*** Data excerpts Section Begins ***
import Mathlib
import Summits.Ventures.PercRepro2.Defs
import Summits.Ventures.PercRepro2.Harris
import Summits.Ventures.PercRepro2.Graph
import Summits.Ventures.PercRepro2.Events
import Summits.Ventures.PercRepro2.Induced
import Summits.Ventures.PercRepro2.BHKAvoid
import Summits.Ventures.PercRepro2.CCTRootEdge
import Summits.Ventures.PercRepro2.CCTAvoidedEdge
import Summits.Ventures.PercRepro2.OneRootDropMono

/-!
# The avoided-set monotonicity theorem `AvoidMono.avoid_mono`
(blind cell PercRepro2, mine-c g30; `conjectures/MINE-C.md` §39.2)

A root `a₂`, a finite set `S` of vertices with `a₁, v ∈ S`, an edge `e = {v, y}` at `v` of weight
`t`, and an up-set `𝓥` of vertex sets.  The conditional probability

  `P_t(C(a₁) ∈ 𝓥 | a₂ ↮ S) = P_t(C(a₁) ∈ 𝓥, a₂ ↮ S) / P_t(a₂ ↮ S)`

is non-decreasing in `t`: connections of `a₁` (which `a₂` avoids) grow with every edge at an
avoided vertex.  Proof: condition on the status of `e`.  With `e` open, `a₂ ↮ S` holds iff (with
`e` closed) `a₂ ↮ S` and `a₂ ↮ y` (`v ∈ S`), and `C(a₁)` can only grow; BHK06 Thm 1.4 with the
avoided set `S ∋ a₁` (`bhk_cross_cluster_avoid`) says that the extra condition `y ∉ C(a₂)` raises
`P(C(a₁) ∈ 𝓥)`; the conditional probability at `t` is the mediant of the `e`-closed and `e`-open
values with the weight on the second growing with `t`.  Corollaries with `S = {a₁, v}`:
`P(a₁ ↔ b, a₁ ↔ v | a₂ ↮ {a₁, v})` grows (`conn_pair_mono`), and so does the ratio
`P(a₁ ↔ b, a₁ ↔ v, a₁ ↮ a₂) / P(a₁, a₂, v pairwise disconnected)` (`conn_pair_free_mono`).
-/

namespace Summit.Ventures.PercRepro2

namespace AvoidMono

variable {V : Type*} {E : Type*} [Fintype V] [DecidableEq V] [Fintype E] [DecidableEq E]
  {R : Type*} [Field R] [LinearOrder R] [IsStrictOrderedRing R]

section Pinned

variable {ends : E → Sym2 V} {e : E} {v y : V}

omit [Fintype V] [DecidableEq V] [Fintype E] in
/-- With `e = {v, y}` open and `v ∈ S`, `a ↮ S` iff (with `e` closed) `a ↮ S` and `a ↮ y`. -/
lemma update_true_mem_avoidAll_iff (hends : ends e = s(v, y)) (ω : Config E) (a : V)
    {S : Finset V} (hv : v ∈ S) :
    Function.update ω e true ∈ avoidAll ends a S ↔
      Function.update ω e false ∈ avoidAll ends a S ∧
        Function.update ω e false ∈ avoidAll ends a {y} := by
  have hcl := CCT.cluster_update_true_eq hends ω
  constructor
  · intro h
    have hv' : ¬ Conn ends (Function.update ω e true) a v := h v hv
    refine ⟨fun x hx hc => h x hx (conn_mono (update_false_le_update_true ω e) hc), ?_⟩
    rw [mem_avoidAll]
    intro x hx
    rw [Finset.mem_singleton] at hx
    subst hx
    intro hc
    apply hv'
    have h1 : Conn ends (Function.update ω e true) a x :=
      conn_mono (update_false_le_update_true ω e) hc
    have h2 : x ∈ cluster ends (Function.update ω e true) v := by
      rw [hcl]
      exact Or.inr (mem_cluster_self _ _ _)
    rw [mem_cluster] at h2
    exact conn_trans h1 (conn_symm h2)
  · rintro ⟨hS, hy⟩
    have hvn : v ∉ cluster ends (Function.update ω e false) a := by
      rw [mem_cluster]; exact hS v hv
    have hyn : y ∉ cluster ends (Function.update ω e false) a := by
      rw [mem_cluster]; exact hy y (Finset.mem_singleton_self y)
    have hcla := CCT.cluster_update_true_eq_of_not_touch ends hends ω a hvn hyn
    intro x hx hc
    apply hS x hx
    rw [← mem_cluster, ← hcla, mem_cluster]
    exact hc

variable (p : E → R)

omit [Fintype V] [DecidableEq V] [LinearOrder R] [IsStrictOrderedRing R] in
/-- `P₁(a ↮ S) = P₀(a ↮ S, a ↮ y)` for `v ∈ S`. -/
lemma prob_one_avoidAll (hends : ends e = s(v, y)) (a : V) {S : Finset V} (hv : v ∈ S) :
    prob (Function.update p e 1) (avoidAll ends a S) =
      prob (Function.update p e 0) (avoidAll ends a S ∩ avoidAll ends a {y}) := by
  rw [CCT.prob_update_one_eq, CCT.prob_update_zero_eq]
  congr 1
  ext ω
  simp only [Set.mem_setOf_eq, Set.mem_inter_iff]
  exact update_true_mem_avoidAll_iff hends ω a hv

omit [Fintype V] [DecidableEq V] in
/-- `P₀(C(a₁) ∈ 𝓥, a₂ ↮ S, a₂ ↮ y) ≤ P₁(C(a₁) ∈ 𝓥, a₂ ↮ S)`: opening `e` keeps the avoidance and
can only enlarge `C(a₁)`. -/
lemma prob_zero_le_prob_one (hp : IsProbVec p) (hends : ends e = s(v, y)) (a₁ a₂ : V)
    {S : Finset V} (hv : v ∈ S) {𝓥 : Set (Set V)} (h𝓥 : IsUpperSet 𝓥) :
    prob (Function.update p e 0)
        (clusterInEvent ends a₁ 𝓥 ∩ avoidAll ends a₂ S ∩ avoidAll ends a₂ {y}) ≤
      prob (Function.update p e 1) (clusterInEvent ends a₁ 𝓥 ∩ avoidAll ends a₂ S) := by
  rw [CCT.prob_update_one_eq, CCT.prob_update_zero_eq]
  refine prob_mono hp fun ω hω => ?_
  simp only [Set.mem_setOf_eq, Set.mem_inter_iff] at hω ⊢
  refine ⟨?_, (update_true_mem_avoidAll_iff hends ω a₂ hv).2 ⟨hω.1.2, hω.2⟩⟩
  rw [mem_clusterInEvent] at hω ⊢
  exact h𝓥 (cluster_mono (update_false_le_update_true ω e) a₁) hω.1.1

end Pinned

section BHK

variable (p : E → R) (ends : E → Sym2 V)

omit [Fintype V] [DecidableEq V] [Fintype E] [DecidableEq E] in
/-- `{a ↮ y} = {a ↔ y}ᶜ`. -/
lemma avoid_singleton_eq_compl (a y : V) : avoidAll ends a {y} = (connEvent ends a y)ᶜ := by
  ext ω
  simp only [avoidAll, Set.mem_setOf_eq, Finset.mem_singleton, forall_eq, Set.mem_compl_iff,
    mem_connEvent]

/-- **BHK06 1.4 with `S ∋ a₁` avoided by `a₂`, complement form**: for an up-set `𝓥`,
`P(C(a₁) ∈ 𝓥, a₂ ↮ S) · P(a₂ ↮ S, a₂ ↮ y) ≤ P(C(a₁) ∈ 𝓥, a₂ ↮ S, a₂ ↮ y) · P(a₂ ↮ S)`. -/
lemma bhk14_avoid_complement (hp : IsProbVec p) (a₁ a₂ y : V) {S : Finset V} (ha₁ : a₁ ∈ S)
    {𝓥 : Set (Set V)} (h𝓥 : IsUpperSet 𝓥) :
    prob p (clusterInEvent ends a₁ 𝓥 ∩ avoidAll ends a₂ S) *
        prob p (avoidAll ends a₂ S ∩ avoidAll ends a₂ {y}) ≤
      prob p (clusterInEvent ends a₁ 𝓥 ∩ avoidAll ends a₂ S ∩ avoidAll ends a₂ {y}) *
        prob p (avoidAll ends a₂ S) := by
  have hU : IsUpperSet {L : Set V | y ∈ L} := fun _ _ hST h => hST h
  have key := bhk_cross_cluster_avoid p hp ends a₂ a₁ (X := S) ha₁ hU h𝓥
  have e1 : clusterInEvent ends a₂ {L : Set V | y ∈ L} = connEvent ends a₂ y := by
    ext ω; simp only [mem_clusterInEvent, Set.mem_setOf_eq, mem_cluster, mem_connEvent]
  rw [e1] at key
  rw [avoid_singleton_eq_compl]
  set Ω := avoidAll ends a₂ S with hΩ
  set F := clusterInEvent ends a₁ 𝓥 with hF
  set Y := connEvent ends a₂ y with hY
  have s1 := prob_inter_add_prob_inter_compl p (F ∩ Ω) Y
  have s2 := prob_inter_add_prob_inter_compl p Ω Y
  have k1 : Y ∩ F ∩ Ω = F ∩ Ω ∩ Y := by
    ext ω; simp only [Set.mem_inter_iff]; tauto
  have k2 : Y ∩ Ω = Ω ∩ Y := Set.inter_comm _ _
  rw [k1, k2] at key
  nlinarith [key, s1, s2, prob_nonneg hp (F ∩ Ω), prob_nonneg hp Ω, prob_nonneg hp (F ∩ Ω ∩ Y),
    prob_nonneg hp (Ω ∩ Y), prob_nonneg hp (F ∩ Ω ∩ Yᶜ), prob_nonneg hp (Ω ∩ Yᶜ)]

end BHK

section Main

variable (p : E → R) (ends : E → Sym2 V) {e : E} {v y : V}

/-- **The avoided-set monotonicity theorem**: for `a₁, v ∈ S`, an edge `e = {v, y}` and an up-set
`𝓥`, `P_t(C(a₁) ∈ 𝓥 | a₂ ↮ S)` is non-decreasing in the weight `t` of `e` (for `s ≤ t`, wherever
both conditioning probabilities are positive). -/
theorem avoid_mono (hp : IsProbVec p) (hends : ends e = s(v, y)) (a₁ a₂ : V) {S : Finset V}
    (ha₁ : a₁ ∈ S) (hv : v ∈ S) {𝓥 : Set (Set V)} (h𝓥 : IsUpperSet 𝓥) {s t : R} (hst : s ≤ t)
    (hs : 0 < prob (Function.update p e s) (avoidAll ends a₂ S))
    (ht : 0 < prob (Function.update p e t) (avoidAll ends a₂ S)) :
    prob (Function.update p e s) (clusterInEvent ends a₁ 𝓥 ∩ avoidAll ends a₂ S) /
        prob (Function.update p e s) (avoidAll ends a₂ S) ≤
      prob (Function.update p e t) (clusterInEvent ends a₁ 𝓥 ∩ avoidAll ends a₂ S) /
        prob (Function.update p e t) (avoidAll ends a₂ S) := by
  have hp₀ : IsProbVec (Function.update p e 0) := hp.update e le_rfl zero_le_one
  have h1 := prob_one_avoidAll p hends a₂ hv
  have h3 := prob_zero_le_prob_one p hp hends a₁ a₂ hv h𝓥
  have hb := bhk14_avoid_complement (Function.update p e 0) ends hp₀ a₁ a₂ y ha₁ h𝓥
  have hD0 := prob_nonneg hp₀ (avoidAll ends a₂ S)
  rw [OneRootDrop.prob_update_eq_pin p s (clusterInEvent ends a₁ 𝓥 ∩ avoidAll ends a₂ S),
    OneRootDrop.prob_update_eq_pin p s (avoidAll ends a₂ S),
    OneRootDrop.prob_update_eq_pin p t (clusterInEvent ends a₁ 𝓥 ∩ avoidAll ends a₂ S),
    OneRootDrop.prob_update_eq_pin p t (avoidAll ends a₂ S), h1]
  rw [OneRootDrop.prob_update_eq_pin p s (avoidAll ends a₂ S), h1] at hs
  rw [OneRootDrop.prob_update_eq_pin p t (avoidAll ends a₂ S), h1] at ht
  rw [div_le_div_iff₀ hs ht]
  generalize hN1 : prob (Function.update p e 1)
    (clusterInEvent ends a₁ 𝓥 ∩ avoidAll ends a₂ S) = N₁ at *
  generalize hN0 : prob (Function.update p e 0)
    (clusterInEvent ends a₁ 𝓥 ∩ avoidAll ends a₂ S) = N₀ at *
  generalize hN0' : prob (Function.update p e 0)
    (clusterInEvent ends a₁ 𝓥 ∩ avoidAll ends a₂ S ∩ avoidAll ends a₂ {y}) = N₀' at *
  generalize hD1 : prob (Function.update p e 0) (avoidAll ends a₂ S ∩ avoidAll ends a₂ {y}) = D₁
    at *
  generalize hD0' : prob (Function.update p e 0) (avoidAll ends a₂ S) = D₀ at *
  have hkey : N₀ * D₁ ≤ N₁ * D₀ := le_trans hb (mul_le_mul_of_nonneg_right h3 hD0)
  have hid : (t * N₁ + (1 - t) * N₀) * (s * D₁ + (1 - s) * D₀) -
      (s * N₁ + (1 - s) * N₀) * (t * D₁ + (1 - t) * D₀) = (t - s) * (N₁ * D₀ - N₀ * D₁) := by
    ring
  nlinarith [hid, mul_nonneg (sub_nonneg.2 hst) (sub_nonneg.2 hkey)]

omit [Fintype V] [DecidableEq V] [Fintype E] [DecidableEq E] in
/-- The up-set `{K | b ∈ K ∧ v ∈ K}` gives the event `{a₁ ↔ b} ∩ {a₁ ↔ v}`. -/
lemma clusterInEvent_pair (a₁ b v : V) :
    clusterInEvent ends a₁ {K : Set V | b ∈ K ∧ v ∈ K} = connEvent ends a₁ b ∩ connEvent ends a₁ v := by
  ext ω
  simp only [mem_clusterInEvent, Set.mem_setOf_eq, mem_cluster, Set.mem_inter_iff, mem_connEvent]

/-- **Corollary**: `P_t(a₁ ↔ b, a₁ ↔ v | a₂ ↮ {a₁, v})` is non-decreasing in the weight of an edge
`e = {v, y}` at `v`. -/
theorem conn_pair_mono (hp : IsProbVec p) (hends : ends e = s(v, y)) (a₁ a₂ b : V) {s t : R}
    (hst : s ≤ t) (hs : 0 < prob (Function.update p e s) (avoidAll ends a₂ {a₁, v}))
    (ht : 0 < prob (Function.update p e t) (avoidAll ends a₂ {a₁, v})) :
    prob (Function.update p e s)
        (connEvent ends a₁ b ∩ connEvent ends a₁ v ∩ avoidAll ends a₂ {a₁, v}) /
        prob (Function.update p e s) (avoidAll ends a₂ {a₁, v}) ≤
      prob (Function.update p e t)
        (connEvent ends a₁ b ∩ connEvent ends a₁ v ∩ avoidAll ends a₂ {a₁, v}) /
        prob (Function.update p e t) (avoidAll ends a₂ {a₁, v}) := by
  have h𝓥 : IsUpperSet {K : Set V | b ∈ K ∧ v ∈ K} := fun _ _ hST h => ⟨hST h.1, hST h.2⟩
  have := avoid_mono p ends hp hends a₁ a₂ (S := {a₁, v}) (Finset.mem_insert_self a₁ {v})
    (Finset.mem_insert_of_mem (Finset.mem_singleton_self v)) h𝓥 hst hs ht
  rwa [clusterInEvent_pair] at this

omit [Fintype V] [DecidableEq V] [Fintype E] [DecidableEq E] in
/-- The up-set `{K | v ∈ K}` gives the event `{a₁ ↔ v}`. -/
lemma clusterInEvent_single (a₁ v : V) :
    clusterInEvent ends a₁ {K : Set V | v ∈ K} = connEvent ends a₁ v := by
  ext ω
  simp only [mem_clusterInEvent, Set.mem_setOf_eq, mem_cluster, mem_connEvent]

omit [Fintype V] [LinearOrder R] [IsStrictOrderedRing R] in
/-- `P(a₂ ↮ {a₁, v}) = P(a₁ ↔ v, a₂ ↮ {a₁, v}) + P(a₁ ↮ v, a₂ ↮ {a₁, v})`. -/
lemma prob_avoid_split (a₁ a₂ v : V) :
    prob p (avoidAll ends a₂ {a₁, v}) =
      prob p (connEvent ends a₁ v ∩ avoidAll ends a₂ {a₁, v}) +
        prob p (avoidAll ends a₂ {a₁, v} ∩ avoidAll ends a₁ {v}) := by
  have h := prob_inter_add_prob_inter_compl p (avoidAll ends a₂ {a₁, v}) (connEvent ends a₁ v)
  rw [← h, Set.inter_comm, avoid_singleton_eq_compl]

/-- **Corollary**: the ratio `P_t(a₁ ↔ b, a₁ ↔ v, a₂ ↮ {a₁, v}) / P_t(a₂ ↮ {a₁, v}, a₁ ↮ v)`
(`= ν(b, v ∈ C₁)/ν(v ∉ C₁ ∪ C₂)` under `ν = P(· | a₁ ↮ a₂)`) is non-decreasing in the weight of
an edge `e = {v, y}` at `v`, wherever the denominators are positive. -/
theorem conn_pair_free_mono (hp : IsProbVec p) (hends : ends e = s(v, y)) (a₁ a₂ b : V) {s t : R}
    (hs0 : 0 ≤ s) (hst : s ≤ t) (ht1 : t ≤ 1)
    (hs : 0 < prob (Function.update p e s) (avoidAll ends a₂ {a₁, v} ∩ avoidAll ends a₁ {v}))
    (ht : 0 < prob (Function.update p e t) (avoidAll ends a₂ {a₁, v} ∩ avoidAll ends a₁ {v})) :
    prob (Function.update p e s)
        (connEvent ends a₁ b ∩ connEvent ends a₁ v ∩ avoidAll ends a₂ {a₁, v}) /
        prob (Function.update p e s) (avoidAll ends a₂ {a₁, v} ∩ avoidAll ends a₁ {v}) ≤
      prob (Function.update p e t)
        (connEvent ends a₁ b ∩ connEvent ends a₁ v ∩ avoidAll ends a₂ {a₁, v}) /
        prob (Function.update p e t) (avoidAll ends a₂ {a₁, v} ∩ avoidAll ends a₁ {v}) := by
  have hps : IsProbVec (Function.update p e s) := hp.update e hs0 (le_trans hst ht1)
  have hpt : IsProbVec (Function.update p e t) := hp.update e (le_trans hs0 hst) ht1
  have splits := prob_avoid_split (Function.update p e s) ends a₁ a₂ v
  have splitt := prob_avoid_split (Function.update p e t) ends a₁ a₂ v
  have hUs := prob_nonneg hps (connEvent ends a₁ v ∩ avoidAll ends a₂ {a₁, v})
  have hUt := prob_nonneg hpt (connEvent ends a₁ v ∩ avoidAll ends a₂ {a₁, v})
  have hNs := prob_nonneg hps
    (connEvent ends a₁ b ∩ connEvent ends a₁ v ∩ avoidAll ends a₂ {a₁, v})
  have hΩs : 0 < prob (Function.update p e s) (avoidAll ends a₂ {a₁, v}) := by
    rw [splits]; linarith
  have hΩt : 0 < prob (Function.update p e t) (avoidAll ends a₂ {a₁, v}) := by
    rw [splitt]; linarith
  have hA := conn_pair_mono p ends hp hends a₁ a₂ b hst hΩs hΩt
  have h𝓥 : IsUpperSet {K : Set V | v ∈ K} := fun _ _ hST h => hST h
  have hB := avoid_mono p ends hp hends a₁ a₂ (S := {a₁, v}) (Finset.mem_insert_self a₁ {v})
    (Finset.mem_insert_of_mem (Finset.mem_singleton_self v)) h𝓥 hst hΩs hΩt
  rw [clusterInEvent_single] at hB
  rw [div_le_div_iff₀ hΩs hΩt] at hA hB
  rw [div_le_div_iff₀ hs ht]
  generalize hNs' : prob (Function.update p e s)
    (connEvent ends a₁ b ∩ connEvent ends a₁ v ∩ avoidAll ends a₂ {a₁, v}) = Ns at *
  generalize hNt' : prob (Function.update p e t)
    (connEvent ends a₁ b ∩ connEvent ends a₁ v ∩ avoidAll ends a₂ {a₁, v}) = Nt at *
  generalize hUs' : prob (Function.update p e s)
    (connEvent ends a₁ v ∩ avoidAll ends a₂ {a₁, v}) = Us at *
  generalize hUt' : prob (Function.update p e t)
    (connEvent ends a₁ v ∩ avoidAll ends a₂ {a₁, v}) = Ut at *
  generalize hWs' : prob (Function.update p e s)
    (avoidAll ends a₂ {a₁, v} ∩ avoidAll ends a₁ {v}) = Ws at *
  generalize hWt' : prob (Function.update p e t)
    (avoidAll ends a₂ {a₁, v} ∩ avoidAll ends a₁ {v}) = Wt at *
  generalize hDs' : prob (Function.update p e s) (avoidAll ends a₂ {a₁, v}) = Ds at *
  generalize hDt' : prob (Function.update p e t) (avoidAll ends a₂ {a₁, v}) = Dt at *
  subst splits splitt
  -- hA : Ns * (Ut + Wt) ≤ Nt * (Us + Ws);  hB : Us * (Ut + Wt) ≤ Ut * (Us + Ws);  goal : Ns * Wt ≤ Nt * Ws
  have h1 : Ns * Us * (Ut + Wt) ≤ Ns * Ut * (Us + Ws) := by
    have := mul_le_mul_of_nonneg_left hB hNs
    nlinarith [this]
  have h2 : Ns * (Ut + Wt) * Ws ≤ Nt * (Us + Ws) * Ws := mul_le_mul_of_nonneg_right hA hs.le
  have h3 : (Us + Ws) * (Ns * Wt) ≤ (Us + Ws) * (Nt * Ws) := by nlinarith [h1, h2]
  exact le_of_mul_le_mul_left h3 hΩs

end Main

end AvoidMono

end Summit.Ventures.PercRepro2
*** Data excerpts Section Ends ***
Locate the word "Ventures" in the entries, and copy every line where it is found.

import Summits.Ventures.PercRepro2.Defs
import Summits.Ventures.PercRepro2.Harris
import Summits.Ventures.PercRepro2.Graph
import Summits.Ventures.PercRepro2.Events
import Summits.Ventures.PercRepro2.Induced
import Summits.Ventures.PercRepro2.BHKAvoid
import Summits.Ventures.PercRepro2.CCTRootEdge
import Summits.Ventures.PercRepro2.CCTAvoidedEdge
import Summits.Ventures.PercRepro2.OneRootDropMono
namespace Summit.Ventures.PercRepro2
end Summit.Ventures.PercRepro2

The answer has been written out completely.